(Stored data entries)

☆ ☆ ☆ ☆

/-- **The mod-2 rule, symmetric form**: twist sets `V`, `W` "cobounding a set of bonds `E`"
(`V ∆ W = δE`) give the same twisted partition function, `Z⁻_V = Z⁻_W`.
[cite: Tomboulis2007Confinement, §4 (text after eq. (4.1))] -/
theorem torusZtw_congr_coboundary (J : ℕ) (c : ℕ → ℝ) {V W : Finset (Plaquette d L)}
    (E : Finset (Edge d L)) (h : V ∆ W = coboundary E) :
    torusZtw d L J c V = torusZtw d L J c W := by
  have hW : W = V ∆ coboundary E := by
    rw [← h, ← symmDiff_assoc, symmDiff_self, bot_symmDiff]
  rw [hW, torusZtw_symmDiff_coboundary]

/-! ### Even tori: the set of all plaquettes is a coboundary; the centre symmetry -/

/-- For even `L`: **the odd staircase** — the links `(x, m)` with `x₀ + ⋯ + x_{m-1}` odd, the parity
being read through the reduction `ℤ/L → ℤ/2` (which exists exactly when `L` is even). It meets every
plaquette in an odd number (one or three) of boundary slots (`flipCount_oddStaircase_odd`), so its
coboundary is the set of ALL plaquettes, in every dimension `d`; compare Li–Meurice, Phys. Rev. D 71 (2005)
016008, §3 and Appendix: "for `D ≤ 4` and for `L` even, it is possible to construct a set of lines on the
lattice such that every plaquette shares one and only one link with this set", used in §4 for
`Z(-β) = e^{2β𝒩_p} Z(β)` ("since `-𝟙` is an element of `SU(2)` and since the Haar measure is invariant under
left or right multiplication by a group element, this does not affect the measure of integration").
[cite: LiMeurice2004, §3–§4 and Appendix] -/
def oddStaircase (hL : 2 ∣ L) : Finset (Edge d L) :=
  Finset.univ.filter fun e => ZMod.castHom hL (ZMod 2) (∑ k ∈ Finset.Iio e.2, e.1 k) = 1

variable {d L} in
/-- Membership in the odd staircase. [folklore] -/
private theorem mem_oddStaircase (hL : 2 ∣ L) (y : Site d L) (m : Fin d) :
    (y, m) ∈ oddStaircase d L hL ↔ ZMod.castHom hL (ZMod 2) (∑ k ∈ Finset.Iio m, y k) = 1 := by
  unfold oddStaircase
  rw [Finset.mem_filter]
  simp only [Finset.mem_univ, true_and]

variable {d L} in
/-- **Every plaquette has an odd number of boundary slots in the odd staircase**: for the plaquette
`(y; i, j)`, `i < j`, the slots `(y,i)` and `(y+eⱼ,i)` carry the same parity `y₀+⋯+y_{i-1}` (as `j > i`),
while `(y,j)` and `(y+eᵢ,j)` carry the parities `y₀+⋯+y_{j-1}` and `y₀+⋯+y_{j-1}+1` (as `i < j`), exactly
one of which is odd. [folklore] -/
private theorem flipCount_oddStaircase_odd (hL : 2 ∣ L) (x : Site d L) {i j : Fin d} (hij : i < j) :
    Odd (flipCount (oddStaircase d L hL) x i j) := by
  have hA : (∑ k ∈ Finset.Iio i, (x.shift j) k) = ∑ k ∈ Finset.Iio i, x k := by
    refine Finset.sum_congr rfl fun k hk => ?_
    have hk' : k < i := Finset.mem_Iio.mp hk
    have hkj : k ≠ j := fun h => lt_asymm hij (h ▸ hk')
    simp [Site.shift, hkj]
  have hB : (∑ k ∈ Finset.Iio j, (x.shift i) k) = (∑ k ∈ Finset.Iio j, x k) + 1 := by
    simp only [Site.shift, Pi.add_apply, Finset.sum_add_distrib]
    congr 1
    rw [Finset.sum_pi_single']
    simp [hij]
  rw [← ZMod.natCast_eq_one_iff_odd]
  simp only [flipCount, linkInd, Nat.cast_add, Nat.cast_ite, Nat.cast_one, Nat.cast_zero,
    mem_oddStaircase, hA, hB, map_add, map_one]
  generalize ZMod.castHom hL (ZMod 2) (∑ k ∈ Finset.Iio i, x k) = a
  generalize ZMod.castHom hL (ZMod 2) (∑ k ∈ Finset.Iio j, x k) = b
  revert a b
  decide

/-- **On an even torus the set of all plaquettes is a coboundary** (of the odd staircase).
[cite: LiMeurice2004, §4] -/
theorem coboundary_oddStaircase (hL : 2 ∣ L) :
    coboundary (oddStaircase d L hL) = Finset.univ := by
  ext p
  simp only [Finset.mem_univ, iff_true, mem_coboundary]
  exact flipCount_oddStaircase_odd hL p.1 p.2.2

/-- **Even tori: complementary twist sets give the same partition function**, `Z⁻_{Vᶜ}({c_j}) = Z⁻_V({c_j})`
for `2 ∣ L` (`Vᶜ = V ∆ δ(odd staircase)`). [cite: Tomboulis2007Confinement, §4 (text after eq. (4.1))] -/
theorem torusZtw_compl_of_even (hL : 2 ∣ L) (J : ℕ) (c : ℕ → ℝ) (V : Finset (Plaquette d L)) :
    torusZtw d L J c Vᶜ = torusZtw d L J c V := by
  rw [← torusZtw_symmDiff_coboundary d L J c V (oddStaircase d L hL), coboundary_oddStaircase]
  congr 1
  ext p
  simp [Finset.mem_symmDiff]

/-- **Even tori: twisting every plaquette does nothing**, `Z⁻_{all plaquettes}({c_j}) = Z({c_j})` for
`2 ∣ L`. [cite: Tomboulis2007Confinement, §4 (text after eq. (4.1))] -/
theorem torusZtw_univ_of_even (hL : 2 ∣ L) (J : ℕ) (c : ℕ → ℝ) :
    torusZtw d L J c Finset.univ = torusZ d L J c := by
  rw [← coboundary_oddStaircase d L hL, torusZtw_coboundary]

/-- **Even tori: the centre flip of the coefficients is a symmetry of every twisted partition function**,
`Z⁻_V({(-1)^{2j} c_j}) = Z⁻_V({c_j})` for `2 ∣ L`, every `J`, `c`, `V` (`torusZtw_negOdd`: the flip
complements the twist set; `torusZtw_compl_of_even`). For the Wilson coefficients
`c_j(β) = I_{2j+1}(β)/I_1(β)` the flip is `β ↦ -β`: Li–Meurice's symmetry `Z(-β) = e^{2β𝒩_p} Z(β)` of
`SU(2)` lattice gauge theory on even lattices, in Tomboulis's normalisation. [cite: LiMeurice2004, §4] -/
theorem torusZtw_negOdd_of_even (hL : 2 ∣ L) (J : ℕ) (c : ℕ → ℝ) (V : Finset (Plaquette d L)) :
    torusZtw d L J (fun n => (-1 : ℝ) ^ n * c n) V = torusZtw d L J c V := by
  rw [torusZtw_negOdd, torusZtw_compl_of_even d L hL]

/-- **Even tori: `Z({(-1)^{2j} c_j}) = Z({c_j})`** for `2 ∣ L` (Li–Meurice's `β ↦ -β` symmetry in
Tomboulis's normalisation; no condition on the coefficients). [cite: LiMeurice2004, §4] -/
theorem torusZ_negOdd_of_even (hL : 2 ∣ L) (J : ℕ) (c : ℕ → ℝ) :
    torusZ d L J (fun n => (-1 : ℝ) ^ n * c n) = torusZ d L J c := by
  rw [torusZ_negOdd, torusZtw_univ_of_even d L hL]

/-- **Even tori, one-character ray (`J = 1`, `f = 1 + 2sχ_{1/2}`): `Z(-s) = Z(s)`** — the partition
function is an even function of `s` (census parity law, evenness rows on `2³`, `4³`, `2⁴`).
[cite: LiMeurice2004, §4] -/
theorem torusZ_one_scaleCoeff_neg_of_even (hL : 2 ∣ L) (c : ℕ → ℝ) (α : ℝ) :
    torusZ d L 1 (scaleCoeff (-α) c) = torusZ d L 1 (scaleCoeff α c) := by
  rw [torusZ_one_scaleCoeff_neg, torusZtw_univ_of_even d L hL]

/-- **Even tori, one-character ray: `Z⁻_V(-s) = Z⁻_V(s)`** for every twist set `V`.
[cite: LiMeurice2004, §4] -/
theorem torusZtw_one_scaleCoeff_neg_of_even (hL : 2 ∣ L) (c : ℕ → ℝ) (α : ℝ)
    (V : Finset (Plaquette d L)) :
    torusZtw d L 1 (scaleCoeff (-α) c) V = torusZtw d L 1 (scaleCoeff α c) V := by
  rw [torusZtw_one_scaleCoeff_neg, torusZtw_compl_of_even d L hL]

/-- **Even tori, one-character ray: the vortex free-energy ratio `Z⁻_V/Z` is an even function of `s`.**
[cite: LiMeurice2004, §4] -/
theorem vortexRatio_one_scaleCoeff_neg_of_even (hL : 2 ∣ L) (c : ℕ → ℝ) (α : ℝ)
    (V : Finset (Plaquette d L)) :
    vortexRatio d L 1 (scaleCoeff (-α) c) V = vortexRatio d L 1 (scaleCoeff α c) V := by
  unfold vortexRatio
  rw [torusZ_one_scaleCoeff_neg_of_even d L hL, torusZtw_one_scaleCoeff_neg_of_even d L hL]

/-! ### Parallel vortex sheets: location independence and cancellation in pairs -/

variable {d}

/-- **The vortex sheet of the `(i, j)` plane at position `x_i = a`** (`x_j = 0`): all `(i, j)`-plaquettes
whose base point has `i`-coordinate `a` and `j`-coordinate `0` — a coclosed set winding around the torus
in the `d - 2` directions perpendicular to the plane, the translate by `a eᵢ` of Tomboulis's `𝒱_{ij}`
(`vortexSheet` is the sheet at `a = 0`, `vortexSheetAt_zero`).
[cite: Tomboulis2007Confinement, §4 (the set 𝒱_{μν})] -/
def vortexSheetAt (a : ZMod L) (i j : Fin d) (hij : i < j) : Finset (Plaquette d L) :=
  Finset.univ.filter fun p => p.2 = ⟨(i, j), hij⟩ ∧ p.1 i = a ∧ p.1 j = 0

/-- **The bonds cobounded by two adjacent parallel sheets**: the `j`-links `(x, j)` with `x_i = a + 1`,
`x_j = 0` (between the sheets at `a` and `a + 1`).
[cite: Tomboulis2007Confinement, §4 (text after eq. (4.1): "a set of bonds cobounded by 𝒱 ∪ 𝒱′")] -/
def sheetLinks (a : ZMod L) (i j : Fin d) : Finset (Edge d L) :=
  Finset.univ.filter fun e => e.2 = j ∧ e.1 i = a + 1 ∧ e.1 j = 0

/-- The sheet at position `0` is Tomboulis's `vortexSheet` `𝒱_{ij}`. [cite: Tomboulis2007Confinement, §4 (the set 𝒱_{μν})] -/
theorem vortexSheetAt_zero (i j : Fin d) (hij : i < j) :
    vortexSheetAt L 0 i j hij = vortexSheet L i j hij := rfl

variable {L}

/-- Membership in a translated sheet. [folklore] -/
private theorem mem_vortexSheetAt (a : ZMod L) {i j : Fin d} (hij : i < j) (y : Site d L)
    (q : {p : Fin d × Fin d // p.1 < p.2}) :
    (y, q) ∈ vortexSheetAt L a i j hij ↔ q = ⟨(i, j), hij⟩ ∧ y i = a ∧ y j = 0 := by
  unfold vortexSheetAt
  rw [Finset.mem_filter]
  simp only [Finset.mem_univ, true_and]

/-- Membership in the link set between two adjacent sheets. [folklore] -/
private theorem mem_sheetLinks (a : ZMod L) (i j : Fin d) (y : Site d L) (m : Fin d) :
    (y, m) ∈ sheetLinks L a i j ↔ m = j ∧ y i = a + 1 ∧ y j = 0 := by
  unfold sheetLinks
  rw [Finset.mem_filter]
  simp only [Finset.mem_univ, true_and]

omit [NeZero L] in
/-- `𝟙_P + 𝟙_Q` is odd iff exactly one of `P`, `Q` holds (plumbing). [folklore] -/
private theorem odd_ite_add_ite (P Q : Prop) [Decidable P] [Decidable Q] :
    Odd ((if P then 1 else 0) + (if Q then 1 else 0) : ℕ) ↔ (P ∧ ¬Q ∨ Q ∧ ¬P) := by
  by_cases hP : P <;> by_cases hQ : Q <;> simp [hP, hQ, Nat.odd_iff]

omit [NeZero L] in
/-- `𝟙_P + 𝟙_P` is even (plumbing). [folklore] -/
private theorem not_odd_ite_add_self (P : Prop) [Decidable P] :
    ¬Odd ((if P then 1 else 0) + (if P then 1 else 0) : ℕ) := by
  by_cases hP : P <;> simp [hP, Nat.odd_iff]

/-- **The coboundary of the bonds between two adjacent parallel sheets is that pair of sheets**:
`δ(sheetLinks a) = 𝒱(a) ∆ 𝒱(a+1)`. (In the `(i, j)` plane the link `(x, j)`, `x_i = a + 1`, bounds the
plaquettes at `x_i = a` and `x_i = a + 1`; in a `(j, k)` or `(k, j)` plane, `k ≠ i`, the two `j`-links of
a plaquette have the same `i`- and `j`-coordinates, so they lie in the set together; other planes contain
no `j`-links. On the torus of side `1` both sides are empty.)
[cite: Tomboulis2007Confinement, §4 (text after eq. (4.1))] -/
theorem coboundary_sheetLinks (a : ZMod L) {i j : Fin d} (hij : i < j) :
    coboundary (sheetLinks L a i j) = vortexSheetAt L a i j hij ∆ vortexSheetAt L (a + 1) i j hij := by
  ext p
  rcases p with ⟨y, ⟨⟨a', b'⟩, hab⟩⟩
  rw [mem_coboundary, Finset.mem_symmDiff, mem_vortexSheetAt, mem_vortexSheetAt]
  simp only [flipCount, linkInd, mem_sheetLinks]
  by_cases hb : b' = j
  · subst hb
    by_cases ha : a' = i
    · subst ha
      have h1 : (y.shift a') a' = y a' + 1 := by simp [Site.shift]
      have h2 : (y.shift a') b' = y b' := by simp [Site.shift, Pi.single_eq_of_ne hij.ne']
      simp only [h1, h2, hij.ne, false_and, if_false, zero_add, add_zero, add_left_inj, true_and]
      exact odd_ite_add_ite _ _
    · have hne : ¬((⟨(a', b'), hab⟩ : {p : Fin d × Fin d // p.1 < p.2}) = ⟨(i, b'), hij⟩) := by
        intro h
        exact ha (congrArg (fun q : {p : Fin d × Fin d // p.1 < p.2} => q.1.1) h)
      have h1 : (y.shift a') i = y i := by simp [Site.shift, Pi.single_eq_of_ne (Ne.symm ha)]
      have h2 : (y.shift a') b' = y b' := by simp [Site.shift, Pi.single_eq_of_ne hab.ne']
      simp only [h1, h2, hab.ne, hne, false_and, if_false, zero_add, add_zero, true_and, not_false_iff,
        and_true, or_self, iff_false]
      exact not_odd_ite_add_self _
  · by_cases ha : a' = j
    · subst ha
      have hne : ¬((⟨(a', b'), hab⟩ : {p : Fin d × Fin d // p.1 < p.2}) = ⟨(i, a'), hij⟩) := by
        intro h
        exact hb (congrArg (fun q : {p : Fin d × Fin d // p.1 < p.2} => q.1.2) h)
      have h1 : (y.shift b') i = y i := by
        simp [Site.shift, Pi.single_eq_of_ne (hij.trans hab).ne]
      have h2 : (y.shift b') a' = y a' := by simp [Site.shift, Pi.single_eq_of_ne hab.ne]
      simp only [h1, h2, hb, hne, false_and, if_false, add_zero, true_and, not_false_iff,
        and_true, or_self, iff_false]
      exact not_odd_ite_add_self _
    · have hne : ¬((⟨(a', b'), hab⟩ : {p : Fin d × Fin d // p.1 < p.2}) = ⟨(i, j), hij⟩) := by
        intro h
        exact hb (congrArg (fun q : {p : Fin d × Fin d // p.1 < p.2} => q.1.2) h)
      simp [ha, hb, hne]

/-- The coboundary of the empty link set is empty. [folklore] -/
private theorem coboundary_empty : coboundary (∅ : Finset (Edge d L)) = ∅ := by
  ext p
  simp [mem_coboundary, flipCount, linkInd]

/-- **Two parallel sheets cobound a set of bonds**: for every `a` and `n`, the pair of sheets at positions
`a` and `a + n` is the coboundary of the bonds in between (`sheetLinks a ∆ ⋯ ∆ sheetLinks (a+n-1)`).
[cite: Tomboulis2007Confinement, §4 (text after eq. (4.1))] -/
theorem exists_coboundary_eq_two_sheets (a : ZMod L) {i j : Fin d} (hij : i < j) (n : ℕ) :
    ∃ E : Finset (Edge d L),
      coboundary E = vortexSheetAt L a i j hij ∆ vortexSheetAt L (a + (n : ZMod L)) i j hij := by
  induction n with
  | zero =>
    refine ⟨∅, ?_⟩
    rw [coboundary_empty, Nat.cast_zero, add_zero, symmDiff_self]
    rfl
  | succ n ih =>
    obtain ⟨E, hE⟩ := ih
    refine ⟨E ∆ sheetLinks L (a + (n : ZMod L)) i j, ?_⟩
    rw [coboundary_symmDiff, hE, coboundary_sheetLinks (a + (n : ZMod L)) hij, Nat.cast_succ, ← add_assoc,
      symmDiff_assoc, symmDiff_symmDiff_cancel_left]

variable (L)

☆ ☆ ☆ ☆

• **Work order**: Set down, exactly as they appear above, all lines from the one that has "torusZtw d L J (fun" down to the one that has "torusZ d L 1 (scaleCoeff (-α)", including those two and no others.

• **Answer box**:
    torusZtw d L J (fun n => (-1 : ℝ) ^ n * c n) V = torusZtw d L J c V := by
  rw [torusZtw_negOdd, torusZtw_compl_of_even d L hL]

/-- **Even tori: `Z({(-1)^{2j} c_j}) = Z({c_j})`** for `2 ∣ L` (Li–Meurice's `β ↦ -β` symmetry in
Tomboulis's normalisation; no condition on the coefficients). [cite: LiMeurice2004, §4] -/
theorem torusZ_negOdd_of_even (hL : 2 ∣ L) (J : ℕ) (c : ℕ → ℝ) :
    torusZ d L J (fun n => (-1 : ℝ) ^ n * c n) = torusZ d L J c := by
  rw [torusZ_negOdd, torusZtw_univ_of_even d L hL]

/-- **Even tori, one-character ray (`J = 1`, `f = 1 + 2sχ_{1/2}`): `Z(-s) = Z(s)`** — the partition
function is an even function of `s` (census parity law, evenness rows on `2³`, `4³`, `2⁴`).
[cite: LiMeurice2004, §4] -/
theorem torusZ_one_scaleCoeff_neg_of_even (hL : 2 ∣ L) (c : ℕ → ℝ) (α : ℝ) :
    torusZ d L 1 (scaleCoeff (-α) c) = torusZ d L 1 (scaleCoeff α c) := by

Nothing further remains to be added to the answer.